## [Exercise details]
Beginning with the line that holds "import Mathlib.Data.Matrix.Basis" in the data below, give again every line through the one that holds "INJECTIVE, and preserves", exactly as written.

Records contained in a dataset:

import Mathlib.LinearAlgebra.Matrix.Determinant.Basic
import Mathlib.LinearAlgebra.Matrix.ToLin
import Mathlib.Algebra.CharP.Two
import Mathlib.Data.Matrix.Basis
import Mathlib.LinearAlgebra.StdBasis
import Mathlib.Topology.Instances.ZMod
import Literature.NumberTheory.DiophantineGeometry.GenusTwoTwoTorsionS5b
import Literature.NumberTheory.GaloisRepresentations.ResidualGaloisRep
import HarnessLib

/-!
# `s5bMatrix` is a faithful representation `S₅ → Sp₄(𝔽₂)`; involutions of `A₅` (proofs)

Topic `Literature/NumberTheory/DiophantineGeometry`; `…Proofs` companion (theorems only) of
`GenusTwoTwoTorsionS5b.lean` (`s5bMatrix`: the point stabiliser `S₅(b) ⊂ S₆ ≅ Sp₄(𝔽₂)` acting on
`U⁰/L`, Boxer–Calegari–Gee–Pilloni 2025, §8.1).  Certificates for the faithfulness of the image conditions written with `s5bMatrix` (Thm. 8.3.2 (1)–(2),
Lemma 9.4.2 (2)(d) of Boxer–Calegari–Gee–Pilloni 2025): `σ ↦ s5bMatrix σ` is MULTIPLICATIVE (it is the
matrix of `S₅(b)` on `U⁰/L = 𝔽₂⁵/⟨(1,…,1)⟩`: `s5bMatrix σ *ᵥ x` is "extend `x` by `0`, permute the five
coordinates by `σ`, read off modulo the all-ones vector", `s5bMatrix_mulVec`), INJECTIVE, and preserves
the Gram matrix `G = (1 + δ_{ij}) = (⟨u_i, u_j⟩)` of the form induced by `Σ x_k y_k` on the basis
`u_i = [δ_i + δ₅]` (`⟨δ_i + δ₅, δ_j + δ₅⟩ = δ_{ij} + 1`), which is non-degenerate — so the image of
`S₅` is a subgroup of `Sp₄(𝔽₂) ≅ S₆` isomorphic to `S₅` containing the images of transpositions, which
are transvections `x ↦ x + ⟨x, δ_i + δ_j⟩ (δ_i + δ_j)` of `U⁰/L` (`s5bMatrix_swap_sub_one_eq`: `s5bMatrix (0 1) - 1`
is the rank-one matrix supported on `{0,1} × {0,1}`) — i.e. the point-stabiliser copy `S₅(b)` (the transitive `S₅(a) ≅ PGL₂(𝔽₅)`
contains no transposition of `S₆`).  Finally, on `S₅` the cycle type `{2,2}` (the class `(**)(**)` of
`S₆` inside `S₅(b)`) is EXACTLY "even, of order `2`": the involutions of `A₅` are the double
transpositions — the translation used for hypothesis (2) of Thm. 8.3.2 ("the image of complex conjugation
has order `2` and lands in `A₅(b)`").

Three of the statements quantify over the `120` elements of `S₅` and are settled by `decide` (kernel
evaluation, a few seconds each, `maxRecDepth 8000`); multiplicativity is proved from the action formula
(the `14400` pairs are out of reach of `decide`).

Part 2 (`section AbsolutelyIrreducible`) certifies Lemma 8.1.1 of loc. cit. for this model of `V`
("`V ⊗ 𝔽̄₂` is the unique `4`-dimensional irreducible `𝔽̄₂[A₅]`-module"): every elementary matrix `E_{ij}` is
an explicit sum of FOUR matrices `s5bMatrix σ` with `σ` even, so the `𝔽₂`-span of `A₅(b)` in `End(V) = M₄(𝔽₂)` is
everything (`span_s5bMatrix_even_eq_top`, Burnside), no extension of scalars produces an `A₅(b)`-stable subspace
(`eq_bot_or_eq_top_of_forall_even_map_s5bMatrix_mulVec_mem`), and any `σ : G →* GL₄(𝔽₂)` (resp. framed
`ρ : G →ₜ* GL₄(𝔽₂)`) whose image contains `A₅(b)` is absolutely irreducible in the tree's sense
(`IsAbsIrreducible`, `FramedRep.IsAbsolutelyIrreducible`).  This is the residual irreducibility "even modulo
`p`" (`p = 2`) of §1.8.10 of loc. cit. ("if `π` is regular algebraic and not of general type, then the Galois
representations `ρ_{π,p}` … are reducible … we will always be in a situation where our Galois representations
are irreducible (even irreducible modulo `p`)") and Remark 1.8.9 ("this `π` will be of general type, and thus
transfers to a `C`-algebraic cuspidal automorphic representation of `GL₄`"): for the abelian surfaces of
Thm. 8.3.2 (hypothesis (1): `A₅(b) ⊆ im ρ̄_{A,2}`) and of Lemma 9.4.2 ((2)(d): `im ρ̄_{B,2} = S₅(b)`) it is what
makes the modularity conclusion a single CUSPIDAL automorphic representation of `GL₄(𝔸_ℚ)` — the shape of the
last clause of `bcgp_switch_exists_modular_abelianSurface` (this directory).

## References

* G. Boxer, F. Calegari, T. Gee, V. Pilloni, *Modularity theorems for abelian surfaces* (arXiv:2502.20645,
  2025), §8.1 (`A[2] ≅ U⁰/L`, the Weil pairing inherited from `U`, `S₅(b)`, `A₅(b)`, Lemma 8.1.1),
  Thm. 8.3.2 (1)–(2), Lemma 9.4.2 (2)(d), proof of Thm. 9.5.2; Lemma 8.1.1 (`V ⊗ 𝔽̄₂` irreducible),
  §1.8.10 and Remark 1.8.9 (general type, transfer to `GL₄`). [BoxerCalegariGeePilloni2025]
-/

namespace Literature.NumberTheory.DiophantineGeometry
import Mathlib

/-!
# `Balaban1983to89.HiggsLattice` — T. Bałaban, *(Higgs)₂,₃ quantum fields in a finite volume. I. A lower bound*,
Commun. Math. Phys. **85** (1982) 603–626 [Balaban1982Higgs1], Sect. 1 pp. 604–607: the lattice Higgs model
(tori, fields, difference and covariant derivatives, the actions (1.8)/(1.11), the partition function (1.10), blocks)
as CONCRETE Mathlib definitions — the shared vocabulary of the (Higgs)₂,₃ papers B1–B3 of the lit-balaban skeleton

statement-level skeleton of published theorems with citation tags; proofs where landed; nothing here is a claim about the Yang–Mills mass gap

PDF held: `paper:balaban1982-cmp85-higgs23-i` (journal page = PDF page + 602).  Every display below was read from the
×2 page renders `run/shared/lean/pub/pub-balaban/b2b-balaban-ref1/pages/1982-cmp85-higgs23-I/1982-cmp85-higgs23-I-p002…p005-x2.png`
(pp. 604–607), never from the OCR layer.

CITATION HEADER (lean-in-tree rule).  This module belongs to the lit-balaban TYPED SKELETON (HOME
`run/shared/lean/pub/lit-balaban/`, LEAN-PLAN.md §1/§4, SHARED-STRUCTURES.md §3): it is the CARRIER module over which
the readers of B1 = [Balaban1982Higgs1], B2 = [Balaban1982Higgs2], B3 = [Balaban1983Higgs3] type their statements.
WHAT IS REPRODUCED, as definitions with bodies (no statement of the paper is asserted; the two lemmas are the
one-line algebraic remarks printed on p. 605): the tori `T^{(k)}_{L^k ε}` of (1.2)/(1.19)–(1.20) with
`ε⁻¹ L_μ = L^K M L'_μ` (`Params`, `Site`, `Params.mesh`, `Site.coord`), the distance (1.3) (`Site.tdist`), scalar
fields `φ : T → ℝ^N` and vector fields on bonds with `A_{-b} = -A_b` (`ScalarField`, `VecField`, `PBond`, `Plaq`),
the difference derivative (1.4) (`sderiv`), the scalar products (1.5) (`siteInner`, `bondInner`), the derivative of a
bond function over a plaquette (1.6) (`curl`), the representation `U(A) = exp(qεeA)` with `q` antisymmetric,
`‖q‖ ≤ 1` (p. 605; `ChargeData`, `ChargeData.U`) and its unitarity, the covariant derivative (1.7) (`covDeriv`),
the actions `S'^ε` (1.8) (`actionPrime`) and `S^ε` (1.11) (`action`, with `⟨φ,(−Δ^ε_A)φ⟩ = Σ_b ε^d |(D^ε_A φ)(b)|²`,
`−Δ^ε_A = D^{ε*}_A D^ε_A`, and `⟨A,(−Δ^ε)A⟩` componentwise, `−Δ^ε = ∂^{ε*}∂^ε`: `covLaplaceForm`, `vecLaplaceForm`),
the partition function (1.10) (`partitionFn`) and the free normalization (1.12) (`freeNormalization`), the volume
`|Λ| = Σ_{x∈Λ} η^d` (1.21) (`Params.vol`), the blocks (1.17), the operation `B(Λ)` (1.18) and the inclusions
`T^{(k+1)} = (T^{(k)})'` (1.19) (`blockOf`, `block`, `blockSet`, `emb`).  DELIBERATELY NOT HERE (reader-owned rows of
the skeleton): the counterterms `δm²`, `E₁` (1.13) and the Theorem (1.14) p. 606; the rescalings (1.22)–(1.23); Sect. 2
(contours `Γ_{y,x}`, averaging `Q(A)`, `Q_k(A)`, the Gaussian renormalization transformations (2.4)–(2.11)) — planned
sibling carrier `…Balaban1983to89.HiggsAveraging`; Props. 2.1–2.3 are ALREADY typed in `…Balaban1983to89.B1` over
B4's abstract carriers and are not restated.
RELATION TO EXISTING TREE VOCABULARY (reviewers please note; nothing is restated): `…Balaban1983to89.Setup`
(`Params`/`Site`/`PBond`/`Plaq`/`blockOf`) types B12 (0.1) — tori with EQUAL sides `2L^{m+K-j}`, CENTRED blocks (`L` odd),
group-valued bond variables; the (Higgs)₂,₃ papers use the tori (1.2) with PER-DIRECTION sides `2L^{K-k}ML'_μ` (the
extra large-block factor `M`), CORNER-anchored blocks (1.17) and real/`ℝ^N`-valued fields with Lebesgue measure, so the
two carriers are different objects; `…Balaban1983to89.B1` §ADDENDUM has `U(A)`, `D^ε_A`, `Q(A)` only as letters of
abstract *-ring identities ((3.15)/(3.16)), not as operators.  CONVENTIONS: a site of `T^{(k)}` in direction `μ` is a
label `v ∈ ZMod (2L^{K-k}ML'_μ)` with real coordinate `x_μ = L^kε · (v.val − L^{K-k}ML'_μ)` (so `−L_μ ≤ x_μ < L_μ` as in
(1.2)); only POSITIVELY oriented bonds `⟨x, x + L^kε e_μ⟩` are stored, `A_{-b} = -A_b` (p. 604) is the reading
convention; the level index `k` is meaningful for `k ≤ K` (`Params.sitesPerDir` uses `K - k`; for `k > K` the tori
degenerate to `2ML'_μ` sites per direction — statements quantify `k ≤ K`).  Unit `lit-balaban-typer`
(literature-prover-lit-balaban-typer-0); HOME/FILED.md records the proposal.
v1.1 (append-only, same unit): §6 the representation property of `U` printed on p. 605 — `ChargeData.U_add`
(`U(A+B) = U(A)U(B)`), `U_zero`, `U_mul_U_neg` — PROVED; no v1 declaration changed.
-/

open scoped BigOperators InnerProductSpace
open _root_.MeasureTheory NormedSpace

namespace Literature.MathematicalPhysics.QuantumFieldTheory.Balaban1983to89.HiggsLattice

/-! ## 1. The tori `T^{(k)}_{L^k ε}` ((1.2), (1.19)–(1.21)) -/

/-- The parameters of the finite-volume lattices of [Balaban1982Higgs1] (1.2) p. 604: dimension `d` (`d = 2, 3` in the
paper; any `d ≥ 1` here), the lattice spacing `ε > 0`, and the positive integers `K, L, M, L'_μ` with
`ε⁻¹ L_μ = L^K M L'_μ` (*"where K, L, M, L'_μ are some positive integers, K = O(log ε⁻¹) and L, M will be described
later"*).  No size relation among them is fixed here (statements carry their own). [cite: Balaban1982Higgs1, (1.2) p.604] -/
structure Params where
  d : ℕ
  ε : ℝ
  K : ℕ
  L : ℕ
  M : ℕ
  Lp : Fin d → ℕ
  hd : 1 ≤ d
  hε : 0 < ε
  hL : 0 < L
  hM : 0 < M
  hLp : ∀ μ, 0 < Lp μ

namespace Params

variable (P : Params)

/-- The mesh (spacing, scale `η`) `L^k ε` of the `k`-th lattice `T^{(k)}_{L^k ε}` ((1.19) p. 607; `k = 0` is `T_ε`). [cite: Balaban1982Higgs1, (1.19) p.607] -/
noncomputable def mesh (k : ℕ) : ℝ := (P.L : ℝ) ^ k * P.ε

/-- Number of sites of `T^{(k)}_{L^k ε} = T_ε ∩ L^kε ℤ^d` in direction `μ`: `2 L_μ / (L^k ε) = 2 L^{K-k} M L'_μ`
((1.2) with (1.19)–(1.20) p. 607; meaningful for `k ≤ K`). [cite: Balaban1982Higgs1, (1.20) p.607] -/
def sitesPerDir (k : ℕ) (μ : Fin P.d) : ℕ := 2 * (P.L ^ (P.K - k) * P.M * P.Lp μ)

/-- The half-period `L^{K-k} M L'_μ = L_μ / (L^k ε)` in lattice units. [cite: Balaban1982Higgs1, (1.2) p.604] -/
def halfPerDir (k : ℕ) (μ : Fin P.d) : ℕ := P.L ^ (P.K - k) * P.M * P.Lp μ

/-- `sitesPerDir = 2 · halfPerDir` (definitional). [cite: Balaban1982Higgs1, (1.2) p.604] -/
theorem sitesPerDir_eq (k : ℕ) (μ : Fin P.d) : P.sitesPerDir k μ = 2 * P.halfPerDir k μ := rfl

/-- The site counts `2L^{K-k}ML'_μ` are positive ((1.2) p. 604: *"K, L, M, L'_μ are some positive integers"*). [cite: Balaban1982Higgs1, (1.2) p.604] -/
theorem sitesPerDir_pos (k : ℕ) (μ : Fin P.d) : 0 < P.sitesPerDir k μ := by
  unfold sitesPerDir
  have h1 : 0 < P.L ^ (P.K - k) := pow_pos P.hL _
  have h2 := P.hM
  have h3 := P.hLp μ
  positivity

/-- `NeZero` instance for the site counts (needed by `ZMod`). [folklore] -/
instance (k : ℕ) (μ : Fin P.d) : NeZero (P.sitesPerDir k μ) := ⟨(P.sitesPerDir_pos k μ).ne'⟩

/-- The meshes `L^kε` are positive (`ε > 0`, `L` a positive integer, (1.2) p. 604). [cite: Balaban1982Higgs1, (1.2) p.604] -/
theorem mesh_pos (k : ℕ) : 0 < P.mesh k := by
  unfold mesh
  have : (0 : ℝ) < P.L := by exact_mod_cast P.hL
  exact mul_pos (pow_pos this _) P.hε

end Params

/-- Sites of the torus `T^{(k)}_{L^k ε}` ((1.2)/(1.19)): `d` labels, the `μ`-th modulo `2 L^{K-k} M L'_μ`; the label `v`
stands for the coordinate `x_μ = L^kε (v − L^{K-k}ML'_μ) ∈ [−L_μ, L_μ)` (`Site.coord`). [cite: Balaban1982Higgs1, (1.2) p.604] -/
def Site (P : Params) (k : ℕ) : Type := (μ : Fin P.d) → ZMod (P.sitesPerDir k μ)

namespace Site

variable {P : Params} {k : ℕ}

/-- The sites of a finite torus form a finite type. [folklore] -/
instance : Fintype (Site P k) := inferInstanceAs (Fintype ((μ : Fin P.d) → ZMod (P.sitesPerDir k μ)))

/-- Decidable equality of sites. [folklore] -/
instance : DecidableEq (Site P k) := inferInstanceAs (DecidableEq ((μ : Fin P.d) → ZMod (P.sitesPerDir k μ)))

## [The completed task]
import Mathlib.Data.Matrix.Basis
import Mathlib.LinearAlgebra.StdBasis
import Mathlib.Topology.Instances.ZMod
import Literature.NumberTheory.DiophantineGeometry.GenusTwoTwoTorsionS5b
import Literature.NumberTheory.GaloisRepresentations.ResidualGaloisRep
import HarnessLib

/-!
# `s5bMatrix` is a faithful representation `S₅ → Sp₄(𝔽₂)`; involutions of `A₅` (proofs)

Topic `Literature/NumberTheory/DiophantineGeometry`; `…Proofs` companion (theorems only) of
`GenusTwoTwoTorsionS5b.lean` (`s5bMatrix`: the point stabiliser `S₅(b) ⊂ S₆ ≅ Sp₄(𝔽₂)` acting on
`U⁰/L`, Boxer–Calegari–Gee–Pilloni 2025, §8.1).  Certificates for the faithfulness of the image conditions written with `s5bMatrix` (Thm. 8.3.2 (1)–(2),
Lemma 9.4.2 (2)(d) of Boxer–Calegari–Gee–Pilloni 2025): `σ ↦ s5bMatrix σ` is MULTIPLICATIVE (it is the
matrix of `S₅(b)` on `U⁰/L = 𝔽₂⁵/⟨(1,…,1)⟩`: `s5bMatrix σ *ᵥ x` is "extend `x` by `0`, permute the five
coordinates by `σ`, read off modulo the all-ones vector", `s5bMatrix_mulVec`), INJECTIVE, and preserves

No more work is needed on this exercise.